Here is a 2 + 2 for you. I get 4 – see if you do.

Sprint Training Vs Nordic Hamstring Eccentric Training

2. A big thanks to Luke Nelson putting me onto Jurdan Mendiguchia’s latest research where the group compared the effects of Nordic hamstring eccentric (NHE) strength training to sprint training as part of a regular soccer practice. The variables of interest were sprint performance and mechanics as measured by radar, and biceps femoris architecture as measured by ultrasound.
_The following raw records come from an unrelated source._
import Summits.FinalStateConjecture.FinalStateConjecture.Theorems.PhaseMixingCaptureNearExtremalKappaCaptureKerrFlatLeafOptics
import Summits.FinalStateConjecture.FinalStateConjecture.Theorems.PhaseMixingCaptureNearExtremalKappaCaptureKerrSlabFarSojournTransfer
import Summits.FinalStateConjecture.FinalStateConjecture.Theorems.PhaseMixingCaptureNearExtremalKappaCaptureCentreConverges
import Summits.FinalStateConjecture.FinalStateConjecture.Theorems.PhaseMixingCaptureNearExtremalKappaCaptureFarCompleteTransport
import Literature.Geometry.Lorentzian.KerrHyperboloidalLeaves
import Literature.Geometry.Lorentzian.KerrData
import HarnessLib

/-!
# Crux `PhaseMixingCapture.NearExtremalKappaCapture` (stmt-FinalStateConjecture-10606), line
# `unit-temperature-front-face`, stub F3 `stub_captureTransferCentreFarComplete`:
# every maximal vacuum Cauchy development of the EXACT sub-extremal Kerr datum is far-complete

Support file (lead prover-line-stmt-FinalStateConjecture-10606-c2-0, skeleton rev 2.2) for the registered centre
sub-goal F3 of stub S4 `stub_captureTransfer`, clause (v): at `dist = 0` — the datum `Kerr.data M a M` itself,
which lies inside every basin `c·(1 − a²/M²)^γ` of the crux — the crux's first conclusion asks that every
MAXIMAL vacuum Cauchy development of the exact Kerr–Schild slice datum be far-complete in Christodoulou's
sojourn form (`FarComplete`, the clause verbatim). So far this was "true on paper" only (refuter's
`Centre.lean`, Disproof `captureWith_self`).

Proof (`stub_captureTransferCentreFarComplete`). By the landed transport lemma
(`AreaExcessRatchet.stub_farCompleteTransport`, p102813: maximality embeds any vacuum Cauchy development of the
data into the MGHD, and far-origin sojourn completeness ascends along the embedding) it suffices to exhibit ONE
far-complete vacuum Cauchy development of `Kerr.data M a M`. We take the Kerr slab
`KerrSlab.development hM ha` (p101146: the half-chart `{0 < t* + (r − M)/4}` of `Kerr.region a M` with
`g_{M,a}`, realised in the chart by the inclusion `KerrSlab.incl`, `KerrSlab.incl_realises`: smooth isometric
time-orientation-preserving open embedding over `Kerr.sliceEmbed`, range `⊇ {t* ≥ 0}`; its normal is
`Kerr.sliceNormal`, `dj ν = ν` by `mfderiv_subtypeVal`). Its far-origin sojourn completeness is the landed
flat-leaf chart optics (F1, `stub_kerrFlatLeafOptics`, p108914: conserved Killing energy, far two-speed
bounds, escape, first exit, banking through `{x⁰ ≥ 2‖x⃗‖ − 14M, ‖x⃗‖ ≥ 10M} ⊆ J⁺(leaf annulus)`) at
`ν = Kerr.sliceNormal M a M` (`Kerr.isFutureUnitNormal_sliceNormal_holds`), transported into the slab by the
landed realisation transfer (F2, `stub_kerrSlabFarSojournTransfer`, p109785). Bookkeeping: the reference set
`B₀ = {8M ≤ ‖y‖ ≤ 10M}` and the exemption sets `B₁ = {afRadius + 1 ≤ ‖y‖ ≤ max R₁ 0 + |a| + 1}` are compact
norm shells of the slice (`isCompact_shell`), and a far origin outside `B₁` has Kerr–Schild radius `≥ R₁`
(`‖y‖ − |a| ≤ r`).

Corollary (`nearExtremalKappaCapture_centre`): with the landed centre convergence
(`stub_captureTransferCentreConverges`, p106721) the WHOLE conclusion of the crux body holds at the exact datum
for every sub-extremal `(M, a)` and every order `k`, with `(M′, a′) = (M, a)` and modulus `0`:
`Kerr.IsSubextremal M a ∧ FarComplete 𝒟 ∧ ConvergesToKerr 𝒟oc M a k ∧ |M − M| + |a − a| ≤ 0`.

References: D. Christodoulou, CQG 16 (1999) A23, pp. A26–A27; M. Dafermos, I. Rodnianski, arXiv:0811.0354,
§2.6.2 and §5.1; Y. Choquet-Bruhat, R. Geroch, CMP 14 (1969), Thm. 3; B. O'Neill 1983, Ch. 14, p. 402.
-/

-- lint debt: the summit and the problem are both named `FinalStateConjecture` (tree layout)
set_option linter.dupNamespace false

noncomputable section

open Set Filter MeasureTheory
open scoped Manifold ContDiff Topology
open Literature.Geometry.Lorentzian
open Summit.FinalStateConjecture.FinalStateConjecture.Theorems.NearExtremalKappaCapture.Negative
open Summit.FinalStateConjecture.FinalStateConjecture.Theorems.NearExtremalKappaCapture.AreaExcessRatchet
  (stub_farCompleteTransport)
open Summit.FinalStateConjecture.FinalStateConjecture.Theorems.SwallowTheDatum.KerrShieldedSettles
  (KerrLeafSojourn.spatialNorm_sub_le_radius)

namespace Summit.FinalStateConjecture.FinalStateConjecture.Theorems.NearExtremalKappaCapture.UnitTemperatureFrontFace

namespace CentreFarComplete

variable {M a : ℝ}

/-- `‖y‖ − |a| ≤ r(0, y)`: the Kerr–Schild radius of a slice point dominates its Euclidean norm minus `|a|`
(`‖x⃗‖² − a² ≤ r²`). [folklore] -/
theorem norm_sub_abs_le_radius (a : ℝ) (y : E3) : ‖y‖ - |a| ≤ Kerr.radius a (E4.ofTimeSpace 0 y) := by
  have h := KerrLeafSojourn.spatialNorm_sub_le_radius a (E4.ofTimeSpace 0 y)
  rwa [E4.spatialNorm_ofTimeSpace] at h

/-- A point of `E3` in the crux's far region, `Kerr.afRadius a M + 1 = √(M² + a²) + 2 ≤ ‖y‖`, lies in the slice
`Kerr.slice a M` (`0 ≤ M`): `r² ≥ ‖y‖² − a² ≥ (√(M² + a²) + 2)² − a² > M²`. [folklore] -/
theorem mem_slice_of_afRadius_le (hM : 0 ≤ M) {y : E3} (hy : Kerr.afRadius a M + 1 ≤ ‖y‖) :
    y ∈ Kerr.slice a M := by
  rw [Kerr.mem_slice, max_eq_left hM]
  have h1 := Kerr.spatialNorm_sq_sub_sq_le_radius_sq a (E4.ofTimeSpace 0 y)
  rw [E4.spatialNorm_ofTimeSpace] at h1
  have hr0 : 0 ≤ Kerr.radius a (E4.ofTimeSpace 0 y) := Kerr.radius_nonneg a _
  have haf : Kerr.afRadius a M = √(M ^ 2 + a ^ 2) + 1 := by
    rw [Kerr.afRadius, max_eq_left hM]
  have hy2 : √(M ^ 2 + a ^ 2) + 2 ≤ ‖y‖ := by rw [haf] at hy; linarith
  have hs0 : 0 ≤ √(M ^ 2 + a ^ 2) := Real.sqrt_nonneg _
  have hsq : (√(M ^ 2 + a ^ 2)) ^ 2 = M ^ 2 + a ^ 2 := Real.sq_sqrt (by positivity)
  have hy3 : (√(M ^ 2 + a ^ 2) + 2) ^ 2 ≤ ‖y‖ ^ 2 := pow_le_pow_left₀ (by positivity) hy2 2
  have hr2 : M ^ 2 < Kerr.radius a (E4.ofTimeSpace 0 y) ^ 2 := by nlinarith
  by_contra hle
  have hle' : Kerr.radius a (E4.ofTimeSpace 0 y) ≤ M := not_lt.1 hle
  have : Kerr.radius a (E4.ofTimeSpace 0 y) ^ 2 ≤ M ^ 2 := pow_le_pow_left₀ hr0 hle' 2
  linarith

/-- A point of `E3` with `8M ≤ ‖y‖` lies in the slice `Kerr.slice a M` when `|a| < M`
(`r ≥ ‖y‖ − |a| > 7M ≥ M`). [folklore] -/
theorem mem_slice_of_eight_mul_le (ha : |a| < M) {y : E3} (hy : 8 * M ≤ ‖y‖) : y ∈ Kerr.slice a M := by
  have hM : 0 ≤ M := (abs_nonneg a).trans ha.le
  rw [Kerr.mem_slice, max_eq_left hM]
  have := norm_sub_abs_le_radius a y
  linarith

/-- **Compact norm shells of the slice.** If every point of `E3` with `c₁ ≤ ‖y‖` lies in the slice, the shell
`{c₁ ≤ ‖y‖ ≤ c₂}` is a compact subset of the slice `Kerr.slice a M`: it is the preimage under `Subtype.val` of a
closed bounded subset of `E3` contained in the (open) slice, and compactness is intrinsic along the embedding.
[folklore] -/
theorem isCompact_shell {c₁ c₂ : ℝ} (hmem : ∀ y : E3, c₁ ≤ ‖y‖ → y ∈ Kerr.slice a M) :
    IsCompact {y' : Kerr.slice a M | c₁ ≤ ‖(y' : E3)‖ ∧ ‖(y' : E3)‖ ≤ c₂} := by
  set K : Set E3 := {y : E3 | c₁ ≤ ‖y‖} ∩ Metric.closedBall (0 : E3) c₂ with hK
  have hKc : IsCompact K :=
    (isCompact_closedBall (0 : E3) c₂).inter_left (isClosed_le continuous_const continuous_norm)
  have hKs : K ⊆ (Kerr.slice a M : Set E3) := fun y hy ↦ hmem y hy.1
  have hpre : {y' : Kerr.slice a M | c₁ ≤ ‖(y' : E3)‖ ∧ ‖(y' : E3)‖ ≤ c₂} =
      (Subtype.val : Kerr.slice a M → E3) ⁻¹' K := by
    ext y'
    simp only [hK, mem_setOf_eq, mem_preimage, mem_inter_iff, Metric.mem_closedBall, dist_zero_right]
  rw [hpre]
  refine Topology.IsEmbedding.subtypeVal.isCompact_iff.2 ?_
  rwa [image_preimage_eq_inter_range, Subtype.range_coe, inter_eq_left.2 hKs]

/-- **The Kerr slab development is far-complete** (`FarComplete (KerrSlab.development hM ha)`): the flat-leaf
chart optics (F1) at `ν = Kerr.sliceNormal`, transported into the slab along the inclusion (F2,
`KerrSlab.incl_realises`, `dj ν = ν` by `mfderiv_subtypeVal`), with the compact shells
`B₀ = {8M ≤ ‖y‖ ≤ 10M}`, `B₁ = {afRadius + 1 ≤ ‖y‖ ≤ max R₁ 0 + |a| + 1}` and the far-origin radius bound
`r ≥ ‖y‖ − |a| ≥ R₁`. Dafermos–Rodnianski arXiv:0811.0354, §5.1; Christodoulou, CQG 16 (1999), pp. A26–A27.
[cite: arXiv08110354, §5.1] -/
theorem farComplete_kerrSlab [Kerr.Facts] [Kerr.SliceFacts] (hM : 0 < M) (ha : |a| < M) :
    FarComplete (KerrSlab.development hM ha) := by
  intro inst𝒦
  -- the slab is realised in the chart by the inclusion, over the flat leaf, with normal `Kerr.sliceNormal`
  obtain ⟨hjs, hjo, hiso, hτ, hjι, hrange⟩ := KerrSlab.incl_realises hM ha
  have hjν : ∀ y : Kerr.slice a M, mfderiv (𝓡 4) 𝓘(ℝ, E4) (KerrSlab.incl hM ha)
      ((KerrSlab.development hM ha).embed y) ((KerrSlab.development hM ha).normal y) =
        Kerr.sliceNormal M a M y := by
    intro y
    change mfderiv (𝓡 4) (𝓡 4) (Subtype.val : KerrSlab.domain a M → Kerr.region a M)
        ((KerrSlab.development hM ha).embed y) ((Kerr.dataEmbedding M a M hM.le).normal y) = _
    rw [mfderiv_subtypeVal]
    rfl
  have hν := Kerr.isFutureUnitNormal_sliceNormal_holds M a M hM.le
  -- F2 fed with F1
  have H := stub_kerrSlabFarSojournTransfer M a hM ha (Kerr.sliceNormal M a M) hν
    (KerrSlab.development hM ha) (KerrSlab.incl hM ha) ⟨hjs, hjo, hiso, hτ, hjι, hjν, hrange⟩
    (fun s hs ↦ stub_kerrFlatLeafOptics M a hM.le ha (Kerr.sliceNormal M a M) hν s hs)
  refine ⟨{y' : Kerr.slice a M | 8 * M ≤ ‖(y' : E3)‖ ∧ ‖(y' : E3)‖ ≤ 10 * M},
    isCompact_shell (fun y hy ↦ mem_slice_of_eight_mul_le ha hy), fun σ hσ ↦ ?_⟩
  obtain ⟨R₁, hR₁⟩ := H σ hσ
  refine ⟨{y' : Kerr.slice a M | Kerr.afRadius a M + 1 ≤ ‖(y' : E3)‖ ∧
      ‖(y' : E3)‖ ≤ max R₁ 0 + |a| + 1},
    isCompact_shell (fun y hy ↦ mem_slice_of_afRadius_le hM.le hy), fun q hq hqB ray dom hray ↦ ?_⟩
  -- a far origin outside `B₁` has `‖q‖ > max R₁ 0 + |a| + 1`, hence radius `≥ R₁`
  have hqn : max R₁ 0 + |a| + 1 < ‖(q : E3)‖ := by
    by_contra h
    exact hqB ⟨hq, not_lt.1 h⟩
  have hrad : R₁ ≤ Kerr.radius a (E4.ofTimeSpace 0 (q : E3)) := by
    have h1 := norm_sub_abs_le_radius a (q : E3)
    linarith [le_max_left R₁ 0]
  exact hR₁ q hrad ray dom hray

end CentreFarComplete

open CentreFarComplete in
/-- **F3 · `stub_captureTransferCentreFarComplete` — the centre case of S4 (v): every MAXIMAL vacuum Cauchy
development of the exact sub-extremal Kerr datum `Kerr.data M a M` (`0 < M`, `|a| < M`) is far-complete in
Christodoulou's sojourn form (`FarComplete`, the crux's clause verbatim).** The far-complete Kerr slab
development (`farComplete_kerrSlab`) embeds into the MGHD by maximality, and far-completeness ascends along the
embedding (`AreaExcessRatchet.stub_farCompleteTransport`). This is the `dist = 0` instance of the first conclusion
of `NearExtremalKappaCapture` — every Kerr datum lies in every basin — hitherto only "true on paper"
(Disproof `captureWith_self`). Choquet-Bruhat–Geroch, CMP 14 (1969), Thm. 3; Christodoulou, CQG 16 (1999),
pp. A26–A27. [cite: ChoquetBruhatGeroch1969CMP, Thm. 3 (p. 332)] -/
theorem stub_captureTransferCentreFarComplete : ∀ [Kerr.Facts] [Kerr.SliceFacts] (M : ℝ) (hM : 0 < M) (a : ℝ),
    Kerr.IsSubextremal M a → ∀ 𝒟 : VacuumCauchyDevelopment (Kerr.data M a M hM.le), 𝒟.IsMaximal →
    FarComplete 𝒟 := by
  intro _ _ M hM a ha 𝒟 h𝒟
  have ha' : |a| < M := ha
  -- (type ascription keeps the instance binder of `FarComplete` un-instantiated)
  have hfar : FarComplete (KerrSlab.development hM ha') := farComplete_kerrSlab hM ha'
  intro instD
  exact stub_farCompleteTransport h𝒟 (KerrSlab.development hM ha') hfar

/-- **The crux body at its centre, unconditionally.** For every sub-extremal `(M, a)` (`0 < M`), every order
`k` and every MAXIMAL vacuum Cauchy development `𝒟` of the exact Kerr–Schild slice datum `Kerr.data M a M`, the
conclusion of `NearExtremalKappaCapture` holds with `(M′, a′) = (M, a)` and modulus `0`: `(M, a)` is
sub-extremal, `𝒟` is far-complete (`stub_captureTransferCentreFarComplete`), a region of `𝒟` converges in `Cᵏ`
to `g_{M,a}` (`stub_captureTransferCentreConverges`, p106721), and `|M − M| + |a − a| ≤ 0`. I.e. the exact
Kerr datum is captured at EVERY exponent vector — the consistency statement `captureWith_self` of the disprover,
now a theorem rather than a paper fact. [cite: ChoquetBruhatGeroch1969CMP, Thm. 3 (p. 332)] -/
theorem nearExtremalKappaCapture_centre : ∀ [Kerr.Facts] [Kerr.SliceFacts] (k : ℕ) (M : ℝ) (hM : 0 < M) (a : ℝ),
    Kerr.IsSubextremal M a → ∀ 𝒟 : VacuumCauchyDevelopment (Kerr.data M a M hM.le), 𝒟.IsMaximal →
    ∃ (M' a' : ℝ) (𝒟oc : Set 𝒟.carrier), Kerr.IsSubextremal M' a' ∧ FarComplete 𝒟 ∧
      𝒟.toSpacetime.ConvergesToKerr 𝒟oc M' a' k ∧ |M' - M| + |a' - a| ≤ 0 := by
  intro _ _ k M hM a ha 𝒟 h𝒟
  obtain ⟨𝒟oc, hconv⟩ := stub_captureTransferCentreConverges k M hM a ha 𝒟 h𝒟
  exact ⟨M, a, 𝒟oc, ha, stub_captureTransferCentreFarComplete M hM a ha 𝒟 h𝒟, hconv, by simp⟩

end Summit.FinalStateConjecture.FinalStateConjecture.Theorems.NearExtremalKappaCapture.UnitTemperatureFrontFace

end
Interestingly they found that sprint training was superior to NHE strength training in increasing biceps femoris long head fascicle length and muscle thickness, as well as improving sprint performance. They concluded that only sprint training was able to both provide a preventive stimulus (increase fascicle length) and at the same time improve both sprint performance and mechanics.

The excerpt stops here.